Drug is set to enter large phase III study in early 2015

Merck building

Merck & Co has joined the race to develop a vaccine for the Ebola virus after agreeing a deal to develop NewLink Genetics’ investigational candidate.

Merck will gain exclusive rights to rVSV-EBOV, a vaccine candidate originally developed by the Public Health Agency of Canada (PHAC) that is currently in phase I clinical trials to prevent the Ebola virus and is set to enter a large phase III study in the New Year. The PHAC retains non-commercial rights to the vaccine.

The vaccine is based on a strain of vesicular stomatitis virus that has been modified to express an Ebola virus protein.
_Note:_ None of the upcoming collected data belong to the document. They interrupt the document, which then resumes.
import Summits.PneNP.PneNP.Theorems.MonotoneContinuation.Negative.LocalStability
import Summits.PneNP.PneNP.Theorems.MonotoneContinuation.Negative.StarParity
import Summits.PneNP.PneNP.Theorems.SliceTarget.Negative.GeneralCircuits
import Literature.Computability.Complexity.LupanovBound

/-!
# `MonotoneContinuation` (stmt-PneNP-18471, route PneNP/OneSlice) — negative-side lemmas II-C: the closeness hypothesis is
# load-bearing, and not automatic

The crux `Summit.PneNP.PneNP.Theses.OneSlice.MonotoneContinuation` (MC) asks: for a small `{∧₂,∨₂}`-circuit `C`, IF its
slice-`j` transport `T_j 𝟙[C]` is `ε`-close in `L¹(G(n,p_c))` to SOME monotone Boolean function, THEN it is `η`-close to a small
`{∧₂,∨₂}`-circuit. Assembling parts A (`LocalStability.lean`) and B (`StarParity.lean`):

* `eventually_starParity_witness` — at `k = 3` (`p_c = 1/n`, `pc_three`), eventually and for EVERY central `j`: Berkowitz's
  monotonization (`sliceMonotonization_proof`) of the `n`-gate XOR chain of the star of vertex `0` (`exists_B2_parityOn`) is a
  `{∧₂,∨₂}`-circuit with `≤ n^{c₀+2}` gates whose slice-`j` transport is `≥ 1/10`-far from EVERY monotone Boolean function
  (`1/8` from part B minus the transport error `≤ 1/40` of part A, `eventually_parity_stability`).
* `monotoneContinuation_false_without_closeness` — MC with the hypothesis "`T_j 𝟙[C]` is `ε`-close to a monotone Boolean
  function" DROPPED (everything else verbatim, in the read-back vocabulary `l1`/`transport`/`pc`/`Central` of `rdist_eq_l1`)
  is FALSE (`k = 3`, `η = 1/20`, every `c'`).
* `not_transportNearMonotone` — the natural strengthening "the hypothesis always holds" is FALSE.

So any proof of MC must USE the near-monotonicity of the transport, and no argument that treats `C` merely as a small monotone
circuit can succeed: on a slice `C` may carry an arbitrary small-circuit function (Berkowitz) whose transport is a near-Boolean
NON-monotone profile. Work file with the running commentary (why MC resists an unconditional kill — it would be a
superpolynomial average-case monotone-vs-general separation at one critical product measure):
`Summits/PneNP/PneNP/Cruxes/MonotoneContinuation/Disproof.lean`. Refuter seat refuter-cdisprove-stmt-PneNP-18471-0, 2026-08-17.
-/

set_option linter.dupNamespace false

namespace Summit.PneNP.PneNP.Theorems.MonotoneContinuation.Negative

open Literature.Computability.Complexity hiding supp mem_supp
open Finset hiding slice
open Filter hiding mem_sdiff
open Classical
open Summit.PneNP.PneNP.Theorems.ConstantBand.Negative (Edge thr Central central_thr slice)
open Summit.PneNP.PneNP.Theorems.SliceACZero.Negative (supp mem_supp card_supp supp_injective supp_indicator
  card_slice_supset_le)
open Summit.PneNP.PneNP.Theorems.SingleThreshold.Negative (pc pc_nonneg pc_le_one)
open Summit.PneNP.PneNP.Theorems.SliceTargetSplit (Comp nbhd mem_nbhd transport ind l1 nbhdCard
  ind_nonneg ind_le_one l1_triangle l1_eq_sum_slices card_nbhd choose_mul_nbhdCard nbhdCard_pos
  supp_subset_of_comp_of_le abs_transport_ind_sub_ind_le_one sliceSum_abs_transport_ind_sub_ind_le
  sum_card_filter_nbhd_comm choose_pred_mul_le comp_comm card_nbhd_filter_false_le)
open Summit.PneNP.PneNP.Theorems (binomialWeight_sum_range binomialWeight_nonneg binomialWeight_tail_le card_slice
  eventually_window tendsto_mean central_add_le)

open Summit.PneNP.PneNP.Theorems.SliceTarget.Negative (eventually_central_pos_lt eventually_monotonization_small)

noncomputable section

variable {n : ℕ}

/-- `parityOn T` is `T`-local. [folklore] -/
theorem parityOn_local (T : Finset (Edge n)) : LocalOn T (parityOn T) := by
  intro x y hxy
  unfold parityOn
  have : T ∩ supp x = T ∩ supp y := by
    ext e
    simp only [mem_inter, mem_supp]
    constructor
    · rintro ⟨he, hx⟩; exact ⟨he, by rwa [← hxy e he]⟩
    · rintro ⟨he, hy⟩; exact ⟨he, by rwa [hxy e he]⟩
  rw [this]

/-! ### Part C. Circuits and assembly -/

/-- The XOR chain computes the parity of the number of ones. [folklore] -/
theorem parityFin_eq_decide_odd : ∀ (M : ℕ) (z : Fin M → Bool),
    parityFin M z = decide (Odd #(univ.filter fun i : Fin M => z i = true))
  | 0, z => by simp [parityFin]
  | M + 1, z => by
    rw [parityFin, parityFin_eq_decide_odd M]
    have hc : #(univ.filter fun i : Fin (M + 1) => z i = true)
        = #(univ.filter fun i : Fin M => z i.castSucc = true) + (if z (Fin.last M) = true then 1 else 0) := by
      rw [card_filter, card_filter, Fin.sum_univ_castSucc]
    rw [hc]
    cases z (Fin.last M) <;> simp [← Nat.not_even_iff_odd, Nat.even_add_one]

/-- **A `B₂`-circuit for the parity of a set of edge variables**: `#T + 1` gates (an XOR chain). [folklore] -/
theorem exists_B2_parityOn (T : Finset (Edge n)) :
    ∃ D : Circuit (Edge n), D.IsOver B2 ∧ D.size ≤ #T + 1 ∧ ∀ x, D.eval x = parityOn T x := by
  set e := T.equivFin with he
  have h := (cktSize_parityFin #T).rewire (ι' := Edge n) (fun i => ((e.symm i : T) : Edge n))
  obtain ⟨D, hDB, hDs, hDe⟩ := h.toCircuit
  refine ⟨D, hDB, hDs, fun x => ?_⟩
  rw [hDe x, parityFin_eq_decide_odd, parityOn]
  congr 2
  -- both count the on-edges of `x` inside `T`
  rw [← card_image_of_injective _ (f := fun i : Fin #T => ((e.symm i : T) : Edge n))
    (Subtype.val_injective.comp e.symm.injective)]
  congr 1
  ext a
  simp only [mem_image, mem_filter, mem_univ, true_and, mem_inter, mem_supp]
  constructor
  · rintro ⟨i, hi, rfl⟩
    exact ⟨(e.symm i).2, hi⟩
  · rintro ⟨haT, hxa⟩
    refine ⟨e ⟨a, haT⟩, ?_, ?_⟩
    · simpa [Equiv.symm_apply_apply] using hxa
    · simp [Equiv.symm_apply_apply]

/-- `p_c(3) = 1/n`. [folklore] -/
theorem pc_three (n : ℕ) : pc n 3 = (n : ℝ)⁻¹ := by
  rw [pc, show (-(2 : ℝ) / ((3 : ℕ) - 1)) = -1 by norm_num, Real.rpow_neg_one]

/-- **Eventually, the transport moves the star parity by at most `τ`** in `L¹(G(n,1/n))`, uniformly over vertices and
central slices (`k = 3`; part A with `W = 2m^{3/4}`, `t = m^{3/4}/2`: `#T·W/C(n,2) = 4m^{3/4}/n ≤ 2m^{-1/4}` and Chebyshev
`≤ 8m^{-1/2}`). [folklore] -/
theorem eventually_parity_stability {τ : ℝ} (hτ : 0 < τ) :
    ∀ᶠ n : ℕ in atTop, ∀ v : Fin n, ∀ j : ℕ, Central 3 n j →
      l1 n (pc n 3) (transport j (ind (parityOn (star v)))) (ind (parityOn (star v))) ≤ τ := by
  have hk : (3 : ℕ) ≤ 3 := le_rfl
  have hm : Tendsto (fun n : ℕ => (thr 3 n : ℝ)) atTop atTop :=
    tendsto_natCast_atTop_atTop.comp (tendsto_nat_floor_atTop.comp (tendsto_mean hk))
  have hA : Tendsto (fun n : ℕ => (thr 3 n : ℝ) ^ ((1 : ℝ) / 4)) atTop atTop :=
    (tendsto_rpow_atTop (by norm_num)).comp hm
  filter_upwards [eventually_window hk 0, hA.eventually_ge_atTop (max 2 (10 / τ)), eventually_ge_atTop 2]
    with n hwin hAge hn2 v j hj
  obtain ⟨hp0, hp8, h34, -, hwin5⟩ := hwin
  have hp1 : pc n 3 ≤ 1 := by linarith
  have hjN : j ≤ n.choose 2 := by simpa using central_add_le (w := 0) hp0 hp8 hwin5 hj
  have hNpos : 1 ≤ n.choose 2 := Nat.choose_pos hn2
  set m : ℝ := (thr 3 n : ℝ) with hmdef
  set A : ℝ := m ^ ((1 : ℝ) / 4) with hAdef
  set R : ℝ := m ^ ((3 : ℝ) / 4) with hRdef
  have hm0 : 0 ≤ m := Nat.cast_nonneg _
  have hA2 : 2 ≤ A := le_trans (le_max_left _ _) hAge
  have hAτ : 10 / τ ≤ A := le_trans (le_max_right _ _) hAge
  have hA0 : 0 < A := by linarith
  have hA1 : 1 ≤ A := by linarith
  have hmA : m = A ^ 4 := by
    rw [hAdef, ← Real.rpow_natCast, ← Real.rpow_mul hm0]; norm_num
  have hRA : R = A ^ 3 := by
    rw [hRdef, hAdef, ← Real.rpow_natCast, ← Real.rpow_mul hm0]; norm_num
  have hR2 : 2 ≤ R := h34
  have hR0 : 0 < R := by linarith
  have hmpos : 0 < m := by rw [hmA]; positivity
  have hjc := abs_le.1 hj
  have hμ0 : 0 ≤ ((n.choose 2 : ℕ) : ℝ) * pc n 3 := mul_nonneg (Nat.cast_nonneg _) hp0.le
  have hmμ : m ≤ ((n.choose 2 : ℕ) : ℝ) * pc n 3 := Nat.floor_le hμ0
  have hμm : ((n.choose 2 : ℕ) : ℝ) * pc n 3 < m + 1 := Nat.lt_floor_add_one _
  have hmain := l1_transport_local_le (parityOn_local (star v)) hp0.le hp1 hjN
    (fun i : ℕ => |(i : ℝ) - m| ≤ R) (by linarith : (0 : ℝ) ≤ 2 * R) (half_pos hR0)
    (fun i hi => by
      calc |(i : ℝ) - j| ≤ |(i : ℝ) - m| + |(m : ℝ) - j| := abs_sub_le _ _ _
        _ ≤ R + R := add_le_add hi (by rw [abs_sub_comm]; exact hj)
        _ = 2 * R := by ring)
    (fun i _ hi => by
      push Not at hi
      have h1 : |(i : ℝ) - m| ≤ |(i : ℝ) - (n.choose 2 : ℕ) * pc n 3| + |((n.choose 2 : ℕ) : ℝ) * pc n 3 - m| :=
        abs_sub_le _ _ _
      have h2 : |((n.choose 2 : ℕ) : ℝ) * pc n 3 - m| < 1 := by
        rw [abs_lt]; constructor <;> linarith
      linarith)
  refine hmain.trans ?_
  -- numerics
  have hn2' : (2 : ℝ) ≤ n := by exact_mod_cast hn2
  have hn0 : (0 : ℝ) < n := by linarith
  have hn1 : (n : ℝ) - 1 ≠ 0 := by linarith
  have hT : (#(star v) : ℝ) = n - 1 := by rw [card_star, Nat.cast_sub (by omega), Nat.cast_one]
  have hN : ((n.choose 2 : ℕ) : ℝ) = n * (n - 1) / 2 := Nat.cast_choose_two (K := ℝ) n
  have hpc : pc n 3 = (n : ℝ)⁻¹ := pc_three n
  -- `2m ≤ n - 1`
  have h2m : 2 * m ≤ (n : ℝ) - 1 := by
    have h1 : ((n.choose 2 : ℕ) : ℝ) * pc n 3 = ((n : ℝ) - 1) / 2 := by
      rw [hN, hpc, div_mul_eq_mul_div, mul_assoc, mul_comm ((n : ℝ) - 1), ← mul_assoc, mul_inv_cancel₀ hn0.ne',
        one_mul]
    rw [h1] at hmμ
    linarith
  have hRA' : R * A = m := by rw [hRA, hmA]; ring
  have hterm1 : (#(star v) : ℝ) * (2 * R) / ((n.choose 2 : ℕ) : ℝ) ≤ 2 / A := by
    rw [hT, hN]
    have hden : (0 : ℝ) < n * (n - 1) / 2 := by
      have : (0 : ℝ) < (n : ℝ) - 1 := by linarith
      positivity
    rw [div_le_div_iff₀ hden hA0]
    calc ((n : ℝ) - 1) * (2 * R) * A = ((n : ℝ) - 1) * (2 * (R * A)) := by ring
      _ = ((n : ℝ) - 1) * (2 * m) := by rw [hRA']
      _ ≤ ((n : ℝ) - 1) * ((n : ℝ) - 1) := mul_le_mul_of_nonneg_left h2m (by linarith)
      _ ≤ ((n : ℝ) - 1) * n := mul_le_mul_of_nonneg_left (by linarith) (by linarith)
      _ = 2 * ((n : ℝ) * (n - 1) / 2) := by ring
  have hNp : ((n.choose 2 : ℕ) : ℝ) * pc n 3 * (1 - pc n 3) ≤ m + 1 := by
    have : ((n.choose 2 : ℕ) : ℝ) * pc n 3 * (1 - pc n 3) ≤ ((n.choose 2 : ℕ) : ℝ) * pc n 3 :=
      mul_le_of_le_one_right hμ0 (by linarith)
    linarith
  have hterm2 : ((n.choose 2 : ℕ) : ℝ) * pc n 3 * (1 - pc n 3) / (R / 2) ^ 2 ≤ 8 / A := by
    have hR2pos : 0 < (R / 2) ^ 2 := by positivity
    rw [div_le_div_iff₀ hR2pos hA0]
    have hstep : (m + 1) * A ≤ 8 * (R / 2) ^ 2 := by
      rw [hRA, hmA]
      exact numerics_aux hA1
    calc ((n.choose 2 : ℕ) : ℝ) * pc n 3 * (1 - pc n 3) * A ≤ (m + 1) * A :=
          mul_le_mul_of_nonneg_right hNp hA0.le
      _ ≤ 8 * (R / 2) ^ 2 := hstep
  have hsum : 2 / A + 8 / A ≤ τ := by
    rw [← add_div, div_le_iff₀ hA0]
    rw [div_le_iff₀ hτ] at hAτ
    linarith
  linarith [hterm1, hterm2, hsum]

/-- **The witness, eventually** (`k = 3`): for all large `n` and EVERY central `j` there is a `{∧₂,∨₂}`-circuit `C` with
`≤ n^{c_w}` gates (`c_w = c₀ + 2`, `c₀` the Berkowitz constant of `sliceMonotonization_proof`, applied to the `n`-gate XOR
chain of the star of vertex `0`) whose slice-`j` transport is `≥ 1/10`-far in `L¹(G(n,1/n))` from EVERY monotone Boolean
function (`1/8` from part B minus the transport error `≤ 1/40` of part A). [folklore] -/
theorem eventually_starParity_witness :
    ∃ cw : ℕ, ∀ᶠ n : ℕ in atTop, ∀ j : ℕ, Central 3 n j → ∃ C : Circuit (Edge n), C.IsOver monotoneBasis ∧
      C.size ≤ n ^ cw ∧ ∀ F : (Edge n → Bool) → Bool, Monotone F →
        (1 / 10 : ℝ) ≤ l1 n (pc n 3) (ind F) (transport j (ind C.eval)) := by
  obtain ⟨c₀, hc₀⟩ := Summit.PneNP.PneNP.Theorems.sliceMonotonization_proof
  refine ⟨1 + c₀ + 1, ?_⟩
  filter_upwards [eventually_central_pos_lt (k := 3) le_rfl, eventually_monotonization_small 1 c₀,
    eventually_ge_atTop 8, eventually_parity_stability (show (0 : ℝ) < 1 / 40 by norm_num)]
    with n hcen hsm hn8 hstab j hj
  obtain ⟨hj0, hjN⟩ := hcen j hj
  set v : Fin n := ⟨0, by omega⟩ with hv
  obtain ⟨D, hDB, hDs, hDe⟩ := exists_B2_parityOn (star v)
  obtain ⟨C, hCB, hCs, hCe⟩ := hc₀ n j D hDB hj0 hjN
  have hsize : C.size ≤ n ^ (1 + c₀ + 1) := by
    have hD1 : D.size ≤ n ^ 1 := by
      rw [pow_one]
      rw [card_star] at hDs
      omega
    have : C.size ≤ c₀ * (n ^ 1 + n ^ c₀) := hCs.trans (Nat.mul_le_mul_left _ (Nat.add_le_add_right hD1 _))
    omega
  have htr : transport j (ind C.eval) = transport j (ind (parityOn (star v))) := by
    funext y
    unfold transport
    rw [sum_congr rfl fun x hx => show ind C.eval x = ind (parityOn (star v)) x by
      simp only [ind, hCe x (mem_nbhd.1 hx).1, hDe x]]
  refine ⟨C, hCB, hsize, fun F hF => ?_⟩
  rw [htr]
  have hp0 : 0 ≤ pc n 3 := pc_nonneg n 3
  have hp1 : pc n 3 ≤ 1 := pc_le_one (by omega) (by norm_num)
  have hfar : (1 / 8 : ℝ) ≤ l1 n (pc n 3) (ind F) (ind (parityOn (star v))) := by
    rw [pc_three]
    exact l1_monotone_parity_ge hn8 v F hF
  have hst := hstab v j hj
  have htri := l1_triangle hp0 hp1 (ind F) (transport j (ind (parityOn (star v)))) (ind (parityOn (star v)))
  linarith

/-! ### Headlines: the closeness hypothesis is load-bearing, and not automatic -/

/-- **The closeness hypothesis is load-bearing**: MC with the hypothesis "`T_j 𝟙[C]` is `ε`-close to some monotone Boolean
function" DROPPED (everything else verbatim, read back through `rdist_eq_l1`; `MonotoneContinuationNoHyp` in the work file) is
FALSE — star-parity witness, `k = 3`, `η = 1/20`: the `η`-close `C'` would compute a monotone function
(`Circuit.monotone_eval_of_isOver_monotoneBasis`), but every monotone function is `≥ 1/10`-far from the witness's transport. [folklore] -/
theorem monotoneContinuation_false_without_closeness :
    ¬ ∀ c : ℕ, ∃ c' : ℕ, ∀ k : ℕ, 3 ≤ k → ∀ η : ℝ, 0 < η → ∀ᶠ n : ℕ in atTop, ∀ j : ℕ, Central k n j →
      ∀ C : Circuit (Edge n), C.IsOver monotoneBasis → C.size ≤ n ^ c →
        ∃ C' : Circuit (Edge n), C'.IsOver monotoneBasis ∧ C'.size ≤ n ^ c' ∧
          l1 n (pc n k) (ind C'.eval) (transport j (ind C.eval)) ≤ η := by
  intro h
  obtain ⟨cw, hw⟩ := eventually_starParity_witness
  obtain ⟨c', hc'⟩ := h cw
  have H := hc' 3 le_rfl (1 / 20) (by norm_num)
  obtain ⟨n, hn, hwn⟩ := (H.and hw).exists
  obtain ⟨C, hC, hCs, hfar⟩ := hwn (thr 3 n) (central_thr 3 n)
  obtain ⟨C', hC', -, hd'⟩ := hn (thr 3 n) (central_thr 3 n) C hC hCs
  have := hfar C'.eval (Circuit.monotone_eval_of_isOver_monotoneBasis C' hC')
  linarith

/-- **The natural strengthening is false**: it is NOT the case that the slice transport of every small `{∧₂,∨₂}`-circuit is
eventually `ε`-close to some monotone Boolean function (`TransportNearMonotone` in the work file; same witness, `ε = 1/20`).
So MC cannot be proved by discharging its hypothesis, and the hypothesis is a genuine restriction on `C`. [folklore] -/
theorem not_transportNearMonotone :
    ¬ ∀ c k : ℕ, 3 ≤ k → ∀ ε : ℝ, 0 < ε → ∀ᶠ n : ℕ in atTop, ∀ j : ℕ, Central k n j →
      ∀ C : Circuit (Edge n), C.IsOver monotoneBasis → C.size ≤ n ^ c →
        ∃ F : (Edge n → Bool) → Bool, Monotone F ∧ l1 n (pc n k) (ind F) (transport j (ind C.eval)) ≤ ε := by
  intro h
  obtain ⟨cw, hw⟩ := eventually_starParity_witness
  have H := h cw 3 le_rfl (1 / 20) (by norm_num)
  obtain ⟨n, hn, hwn⟩ := (H.and hw).exists
  obtain ⟨C, hC, hCs, hfar⟩ := hwn (thr 3 n) (central_thr 3 n)
  obtain ⟨F, hF, hd⟩ := hn (thr 3 n) (central_thr 3 n) C hC hCs
  have := hfar F hF
  linarith

end

end Summit.PneNP.PneNP.Theorems.MonotoneContinuation.Negative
It is currently being investigated in a limited number of patients at the Walter Reed Army Institute of Research in the US and the National Institute of Allergy and Infectious Diseases (NIAID) at the US National Institutes of Health (NIH).

Additional phase I studies are planned to take place in Switzerland, Germany, Kenya, and Gabon in a global effort coordinated by the World Health Organization (WHO) while the Canadian Immunization Research Network will lead trials in Canada.

The current Ebola epidemic in West Africa has so far claimed the lives of more than 5,000 people in Guinea, Liberia and Sierra Leone and has led to a global effort from public and private healthcare organisations to fight the disease.

The fight is made tougher by the lack of approved treatments or vaccines for the Ebola virus and the WHO has backed the use of untested drugs, such as Mapp Pharmacueticals’ ZMapp which has had some degree of success in the limited number people it has been used in, while the European Medicines Agency (EMA) has encouraged companies to apply for orphan drug status to speed up research.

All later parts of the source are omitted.